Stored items
○ ○ ○ ○ ○ ○ ○

import Literature.NumberTheory.Sieve.QuadraticRootsPrimeModuliDFIReduction
import HarnessLib

/-!
# Tóth 2000 (positive discriminant): the reduction to DFI's Theorem 5 and (34)–(35) (PROVED)

Topic `Literature/NumberTheory/Sieve`, companion of `PolynomialCongruencesPrimeModuli.lean` (the
named fact `Literature.NumberTheory.Sieve.toth2000_quadraticRoots_primeModuli`: for every
irreducible quadratic `f ∈ ℤ[X]` of positive discriminant and every `h ≠ 0`,
`∑_{p ≤ x} ρ_h(p) = o(π(x))`, `ρ_h(n) = ∑_{f(ν) ≡ 0 (mod n)} e(hν/n) = polyRootWeylSum f n h`;
Á. Tóth, *Roots of quadratic congruences*, IMRN 2000:14, 719–739) and of the
Duke–Friedlander–Iwaniec files `QuadraticRootsPrimeModuliDFI*.lean`.

Tóth's proof has the architecture of Duke–Friedlander–Iwaniec's (Ann. of Math. 141 (1995), §7):
the sieve for complex sequences [cite: DukeFriedlanderIwaniec1995, Theorem 5 p. 437] (the named
fact `dukeFriedlanderIwaniec1995_theorem5`) turns the two hypotheses (34) (special bilinear forms
`R(D)`, level `D = x^{1/2−ε}`) and (35) (general bilinear forms `R(w, y)`) for the sequence
`c_n = ρ_h(n)` into `∑_{p ≤ x} ρ_h(p) ≪ ε π(x)`; the analytic heart of
[cite: Toth2000, main theorem] is the supply of (34)–(35) for positive discriminant — a bound for
the Weyl linear forms `𝒲_h(x, N) = ∑_{x < n < 2x, N ∣ n} ρ_h(n) ≪_h (N²/x)^{1/4L} (x/N)^{1+1/L²}`
obtained from Poincaré series on Hecke congruence subgroups (via the correspondence between
roots of `f (mod n)` and binary quadratic forms), their spectral analysis and bounds for sums of
Kloosterman sums, restated as [cite: Ngo2024, §1 (1.3) and §3.2] — which is NOT vendored here
(the paper is not held; no new named fact is introduced in this file).  What this file PROVES is
the outer layer, for a general `f`:

* `exists_norm_polyRootWeylSum_le_of_irreducible` — for `f ∈ ℤ[X]` irreducible of degree `2`
  (any sign of the discriminant), `|ρ_h(n)| ≤ ρ_f(n) ≤ C_f τ(n)` (Hooley's Lemma 4
  `ρ_f(n) ≤ C 2^{ω(n)}` and `2^{ω(n)} ≤ τ(n)`);
* `isLittleO_sum_primesLE_polyRootWeylSum_of_theorem5` — **Theorem 5 + (34) + (35) for `ρ_h` (all
  `0 < ε ≤ 1/12`) ⇒ `∑_{p ≤ P} ρ_h(p) = o(π(P))`** for ANY `f ∈ ℤ[X]` with `|ρ_h(n)| ≤ C τ(n)`
  and `h ≥ 1` (the argument of `DFI1995.isLittleO_sum_primesLE_of_theorem5`, which is the special
  case `f = aX² + 2bX + c`, `ac > b²`; Theorem 5 is applied to `ρ_h / C`);
* `toth2000_quadraticRoots_primeModuli_of_theorem5` — **Tóth's theorem from Theorem 5 and the
  hypotheses (34), (35) for every irreducible quadratic of positive discriminant and every
  `h ≥ 1`** (`h < 0` by conjugation, `ρ_{−h} = conj ∘ ρ_h`).

So the trust base of a future discharge of `toth2000_quadraticRoots_primeModuli` along the printed
lines is: `dukeFriedlanderIwaniec1995_theorem5` and Tóth's linear/bilinear form bounds for
`Δ > 0` (to be vendored from the paper, with the deductions (34), (35) as in
`QuadraticRootsPrimeModuliDFILinear.lean` / `…DFIBilinear.lean`).

## References

* Á. Tóth, *Roots of quadratic congruences*, Internat. Math. Res. Notices 2000, no. 14, 719–739.
  [cite: Toth2000, main theorem]
* W. Duke, J. B. Friedlander, H. Iwaniec, *Equidistribution of roots of a quadratic congruence to
  prime moduli*, Ann. of Math. (2) 141 (1995), 423–441, Theorem 5 p. 437 and §7 p. 438.
  [cite: DukeFriedlanderIwaniec1995, Theorem 5 and §7]
* H. T. Ngo, *On roots of quadratic congruences*, Bull. LMS 56 (2024) 2886–2910, §1
  (1.2)–(1.3) and §2 (Theorem 2.5: Kuznetsov formula, spectral large sieve, exceptional
  eigenvalues). [cite: Ngo2024, §1]
-/

namespace Literature.NumberTheory.Sieve

open scoped BigOperators Polynomial
open Filter Asymptotics Finset Polynomial

/-! ### `|ρ_h(n)| ≤ C_f τ(n)` for an irreducible quadratic -/

/-- **`|ρ_h(n)| ≤ ρ_f(n) ≤ C_f τ(n)`** for `f ∈ ℤ[X]` irreducible of degree `2` (whatever the sign
of its discriminant): each term of `ρ_h(n)` is unimodular, `ρ_f(n) ≤ C_f 2^{ω(n)}` (Hooley's
Lemma 4, `exists_polyRootCountMod_le_mul_pow_card_primeFactors`) and `2^{ω(n)} ≤ τ(n)`.
[folklore] -/
theorem exists_norm_polyRootWeylSum_le_of_irreducible {f : ℤ[X]} (hf : f.natDegree = 2)
    (hirr : Irreducible f) :
    ∃ Cρ : ℝ, 1 ≤ Cρ ∧ ∀ h : ℤ, ∀ n : ℕ, 1 ≤ n →
      ‖polyRootWeylSum f n h‖ ≤ Cρ * (Nat.divisors n).card := by
  obtain ⟨C₀, hC₀, hL4⟩ :=
    exists_polyRootCountMod_le_mul_pow_card_primeFactors hirr (by rw [hf]; norm_num)
  refine ⟨C₀, by exact_mod_cast hC₀, fun h n hn => ?_⟩
  have hn0 : n ≠ 0 := by omega
  have h2 : polyRootCountMod ![f] n ≤ C₀ * (Nat.divisors n).card := by
    refine (hL4 n).trans ?_
    rw [hf]
    exact Nat.mul_le_mul_left _ (GoldbachSeries.two_pow_card_primeFactors_le_card_divisors hn0)
  calc ‖polyRootWeylSum f n h‖ ≤ (polyRootCountMod ![f] n : ℝ) := norm_polyRootWeylSum_le f n h
    _ ≤ ((C₀ * (Nat.divisors n).card : ℕ) : ℝ) := by exact_mod_cast h2
    _ = (C₀ : ℝ) * (Nat.divisors n).card := by push_cast; ring

/-! ### Theorem 5 + (34) + (35) ⇒ `∑_{p ≤ P} ρ_h(p) = o(π(P))`, for a general `f` -/

/-- **DFI's §7 for a general polynomial.**  Let `f ∈ ℤ[X]` and `h ≥ 1` with
`|ρ_h(n)| ≤ C τ(n)` (`n ≥ 1`, some `C > 0`).  If the hypotheses (34) and (35) of DFI's Theorem 5
hold for the sequence `c_n = ρ_h(n)` for every `0 < ε ≤ 1/12` (`DFI1995.Hyp34 f h ε`,
`DFI1995.Hyp35 f h ε`), then Theorem 5 (`dukeFriedlanderIwaniec1995_theorem5`, applied to
`ρ_h / C`, everything being linear in `c`) gives `|∑_{p ≤ x} ρ_h(p)| ≤ C·C₅ ε π(x)` for
`x ≥ x₀(ε)`, i.e. `∑_{p ≤ P} ρ_h(p) = o(π(P))` on letting `ε → 0`.  This is the argument of
`DFI1995.isLittleO_sum_primesLE_of_theorem5` (the case `f = aX² + 2bX + c`, `ac > b²`) verbatim;
nothing in it depends on the sign of the discriminant.
[cite: DukeFriedlanderIwaniec1995, §7 p. 438] -/
theorem isLittleO_sum_primesLE_polyRootWeylSum_of_theorem5
    (H5 : dukeFriedlanderIwaniec1995_theorem5) {f : ℤ[X]} {h : ℕ} {Cρ : ℝ} (hCρ0 : 0 < Cρ)
    (hρ : ∀ n : ℕ, 1 ≤ n → ‖polyRootWeylSum f n h‖ ≤ Cρ * (Nat.divisors n).card)
    (H34 : ∀ ε : ℝ, 0 < ε → ε ≤ 1 / 12 → DFI1995.Hyp34 f h ε)
    (H35 : ∀ ε : ℝ, 0 < ε → ε ≤ 1 / 12 → DFI1995.Hyp35 f h ε) :
    (fun P : ℕ => ∑ p ∈ Nat.primesLE P, polyRootWeylSum f p h) =o[atTop]
      fun P : ℕ => (Nat.primeCounting P : ℝ) := by
  obtain ⟨C, HC⟩ := H5
  -- the scaled sequence
  set cs : ℕ → ℂ := fun n => (Cρ : ℂ)⁻¹ * DFI1995.rhoSeq f h n with hcs
  have hcs_le : ∀ n : ℕ, 1 ≤ n → ‖cs n‖ ≤ (Nat.divisors n).card := by
    intro n hn
    rw [hcs]
    simp only [DFI1995.rhoSeq_apply, norm_mul, norm_inv, Complex.norm_real, Real.norm_eq_abs,
      abs_of_pos hCρ0]
    rw [inv_mul_le_iff₀ hCρ0]
    exact hρ n hn
  rw [Asymptotics.isLittleO_iff]
  intro δ hδ
  -- choose `ε`
  set C' : ℝ := max C 1 with hC'
  have hC'0 : 0 < C' := lt_max_of_lt_right one_pos
  set ε : ℝ := min (1 / 12) (δ / (Cρ * C')) with hε
  have hε0 : 0 < ε := lt_min (by norm_num) (div_pos hδ (mul_pos hCρ0 hC'0))
  have hε12 : ε ≤ 1 / 12 := min_le_left _ _
  -- the hypotheses of Theorem 5 for `cs`
  obtain ⟨x₁, A₁, h34⟩ := H34 ε hε0 hε12
  obtain ⟨x₂, A₂, h35⟩ := H35 ε hε0 hε12
  have h34' : ∀ x : ℝ, max x₁ x₂ ≤ x → ∀ lam : ℕ → ℂ, (∀ d : ℕ, ‖lam d‖ ≤ 1) →
      ‖DFI1995.sieveR₁ cs lam x (x ^ (1 / 2 - ε))‖ ≤ Cρ⁻¹ * A₁ * x / Real.log x ^ 2 := by
    intro x hx lam hlam
    rw [hcs, DFI1995.sieveR₁_const_mul, norm_mul, norm_inv, Complex.norm_real,
      Real.norm_eq_abs, abs_of_pos hCρ0, mul_assoc, mul_div_assoc]
    exact mul_le_mul_of_nonneg_left (h34 x ((le_max_left _ _).trans hx) lam hlam)
      (inv_nonneg.2 hCρ0.le)
  have h35' : ∀ x : ℝ, max x₁ x₂ ≤ x → ∀ α β : ℕ → ℂ,
      (∀ m : ℕ, ‖α m‖ ≤ ArithmeticFunction.cardDistinctFactors m) →
      (∀ n : ℕ, ‖β n‖ ≤ 1) → (∀ n : ℕ, ¬ n.Prime → β n = 0) →
      ‖DFI1995.sieveR₂ cs α β x (x ^ ((Real.log (Real.log x))⁻¹ ^ 3)) (x ^ (1 / 3 - ε))‖ ≤
        Cρ⁻¹ * A₂ * x / Real.log x ^ 10 := by
    intro x hx α β hα hβ hβp
    rw [hcs, DFI1995.sieveR₂_const_mul, norm_mul, norm_inv, Complex.norm_real,
      Real.norm_eq_abs, abs_of_pos hCρ0, mul_assoc, mul_div_assoc]
    exact mul_le_mul_of_nonneg_left (h35 x ((le_max_right _ _).trans hx) α β hα hβ hβp)
      (inv_nonneg.2 hCρ0.le)
  obtain ⟨x₀, hx₀⟩ := HC ε hε0 hε12 cs hcs_le (max x₁ x₂) (Cρ⁻¹ * A₁) (Cρ⁻¹ * A₂) h34' h35'
  -- conclusion for `P ≥ x₀`
  filter_upwards [eventually_ge_atTop ⌈x₀⌉₊] with P hP
  have hPx : x₀ ≤ (P : ℝ) := (Nat.le_ceil x₀).trans (by exact_mod_cast hP)
  have hmain := hx₀ (P : ℝ) hPx
  rw [Nat.floor_natCast] at hmain
  -- unscale
  have hsum : ∑ p ∈ Nat.primesLE P, cs p =
      (Cρ : ℂ)⁻¹ * ∑ p ∈ Nat.primesLE P, polyRootWeylSum f p h := by
    rw [hcs, Finset.mul_sum]
    rfl
  rw [hsum, norm_mul, norm_inv, Complex.norm_real, Real.norm_eq_abs, abs_of_pos hCρ0,
    inv_mul_le_iff₀ hCρ0] at hmain
  rw [Real.norm_natCast]
  refine hmain.trans ?_
  have hπ : (0 : ℝ) ≤ Nat.primeCounting P := Nat.cast_nonneg _
  have hεle : ε ≤ δ / (Cρ * C') := min_le_right _ _
  have hCC' : C ≤ C' := le_max_left _ _
  calc Cρ * (C * ε * (Nat.primeCounting P : ℝ)) ≤ Cρ * (C' * ε * Nat.primeCounting P) := by
        gcongr
    _ ≤ Cρ * (C' * (δ / (Cρ * C')) * Nat.primeCounting P) := by gcongr
    _ = δ * Nat.primeCounting P := by field_simp

/-! ### Tóth's theorem from Theorem 5 and (34)–(35) for positive discriminant -/

/-- **Tóth's theorem from the architecture of its proof (PROVED reduction).**  If DFI's Theorem 5
holds (`dukeFriedlanderIwaniec1995_theorem5`) and, for every irreducible `f ∈ ℤ[X]` of degree `2`
with positive discriminant, every `h ≥ 1` and every `0 < ε ≤ 1/12`, the sequence `c_n = ρ_h(n)`
satisfies the hypotheses (34) and (35) of that theorem (`DFI1995.Hyp34 f h ε`, `DFI1995.Hyp35 f h ε`
— in the paper these come from Tóth's linear and bilinear form bounds for `Δ > 0`, the analogues
of DFI's Propositions 1 and 2), then `toth2000_quadraticRoots_primeModuli` holds: for `h ≥ 1` by
`isLittleO_sum_primesLE_polyRootWeylSum_of_theorem5` with `|ρ_h(n)| ≤ C_f τ(n)`
(`exists_norm_polyRootWeylSum_le_of_irreducible`), and for `h ≤ −1` by complex conjugation,
`ρ_{−h} = conj ∘ ρ_h` (`polyRootWeylSum_neg`).
[cite: Toth2000, main theorem; the deduction is DukeFriedlanderIwaniec1995 §7 with Theorem 5] -/
theorem toth2000_quadraticRoots_primeModuli_of_theorem5 (H5 : dukeFriedlanderIwaniec1995_theorem5)
    (H34 : ∀ f : ℤ[X], f.natDegree = 2 → Irreducible f →
      0 < discrim (f.coeff 2) (f.coeff 1) (f.coeff 0) → ∀ h : ℕ, 1 ≤ h →
      ∀ ε : ℝ, 0 < ε → ε ≤ 1 / 12 → DFI1995.Hyp34 f h ε)
    (H35 : ∀ f : ℤ[X], f.natDegree = 2 → Irreducible f →
      0 < discrim (f.coeff 2) (f.coeff 1) (f.coeff 0) → ∀ h : ℕ, 1 ≤ h →
      ∀ ε : ℝ, 0 < ε → ε ≤ 1 / 12 → DFI1995.Hyp35 f h ε) :
    toth2000_quadraticRoots_primeModuli := by
  intro f hf hirr hΔ h hh
  obtain ⟨Cρ, hCρ, hρ⟩ := exists_norm_polyRootWeylSum_le_of_irreducible hf hirr
  have hCρ0 : (0 : ℝ) < Cρ := by linarith
  have key : ∀ m : ℕ, 1 ≤ m →
      (fun P : ℕ => ∑ p ∈ Nat.primesLE P, polyRootWeylSum f p (m : ℤ)) =o[atTop]
        fun P : ℕ => (Nat.primeCounting P : ℝ) := fun m hm =>
    isLittleO_sum_primesLE_polyRootWeylSum_of_theorem5 H5 hCρ0 (hρ m) (H34 f hf hirr hΔ m hm)
      (H35 f hf hirr hΔ m hm)
  rcases lt_or_gt_of_ne hh with hneg | hpos
  · -- `h < 0`: conjugate
    obtain ⟨m, hm⟩ := Int.exists_eq_neg_ofNat (le_of_lt hneg)
    have hm1 : 1 ≤ m := by omega
    refine IsLittleO.of_norm_left ?_
    have hnorm : ∀ P : ℕ, ‖∑ p ∈ Nat.primesLE P, polyRootWeylSum f p h‖ =
        ‖∑ p ∈ Nat.primesLE P, polyRootWeylSum f p (m : ℤ)‖ := by
      intro P
      rw [hm, show (-(m : ℤ) : ℤ) = -((m : ℕ) : ℤ) from rfl]
      simp_rw [polyRootWeylSum_neg]
      rw [← map_sum, RCLike.norm_conj]
    simp_rw [hnorm]
    exact (key m hm1).norm_left
  · obtain ⟨m, hm⟩ := Int.eq_ofNat_of_zero_le (le_of_lt hpos)
    have hm1 : 1 ≤ m := by omega
    rw [hm]
    exact key m hm1

end Literature.NumberTheory.Sieve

○ ○ ○ ○ ○ ○ ○

__Exercise goal__
The first line of the entries above and every line after it, up to and including the line with "the Weyl linear", should be set down exactly.

__Reply to the exercise__
import Literature.NumberTheory.Sieve.QuadraticRootsPrimeModuliDFIReduction
import HarnessLib

/-!
# Tóth 2000 (positive discriminant): the reduction to DFI's Theorem 5 and (34)–(35) (PROVED)

Topic `Literature/NumberTheory/Sieve`, companion of `PolynomialCongruencesPrimeModuli.lean` (the
named fact `Literature.NumberTheory.Sieve.toth2000_quadraticRoots_primeModuli`: for every
irreducible quadratic `f ∈ ℤ[X]` of positive discriminant and every `h ≠ 0`,
`∑_{p ≤ x} ρ_h(p) = o(π(x))`, `ρ_h(n) = ∑_{f(ν) ≡ 0 (mod n)} e(hν/n) = polyRootWeylSum f n h`;
Á. Tóth, *Roots of quadratic congruences*, IMRN 2000:14, 719–739) and of the
Duke–Friedlander–Iwaniec files `QuadraticRootsPrimeModuliDFI*.lean`.

Tóth's proof has the architecture of Duke–Friedlander–Iwaniec's (Ann. of Math. 141 (1995), §7):
the sieve for complex sequences [cite: DukeFriedlanderIwaniec1995, Theorem 5 p. 437] (the named
fact `dukeFriedlanderIwaniec1995_theorem5`) turns the two hypotheses (34) (special bilinear forms
`R(D)`, level `D = x^{1/2−ε}`) and (35) (general bilinear forms `R(w, y)`) for the sequence
`c_n = ρ_h(n)` into `∑_{p ≤ x} ρ_h(p) ≪ ε π(x)`; the analytic heart of
[cite: Toth2000, main theorem] is the supply of (34)–(35) for positive discriminant — a bound for
the Weyl linear forms `𝒲_h(x, N) = ∑_{x < n < 2x, N ∣ n} ρ_h(n) ≪_h (N²/x)^{1/4L} (x/N)^{1+1/L²}`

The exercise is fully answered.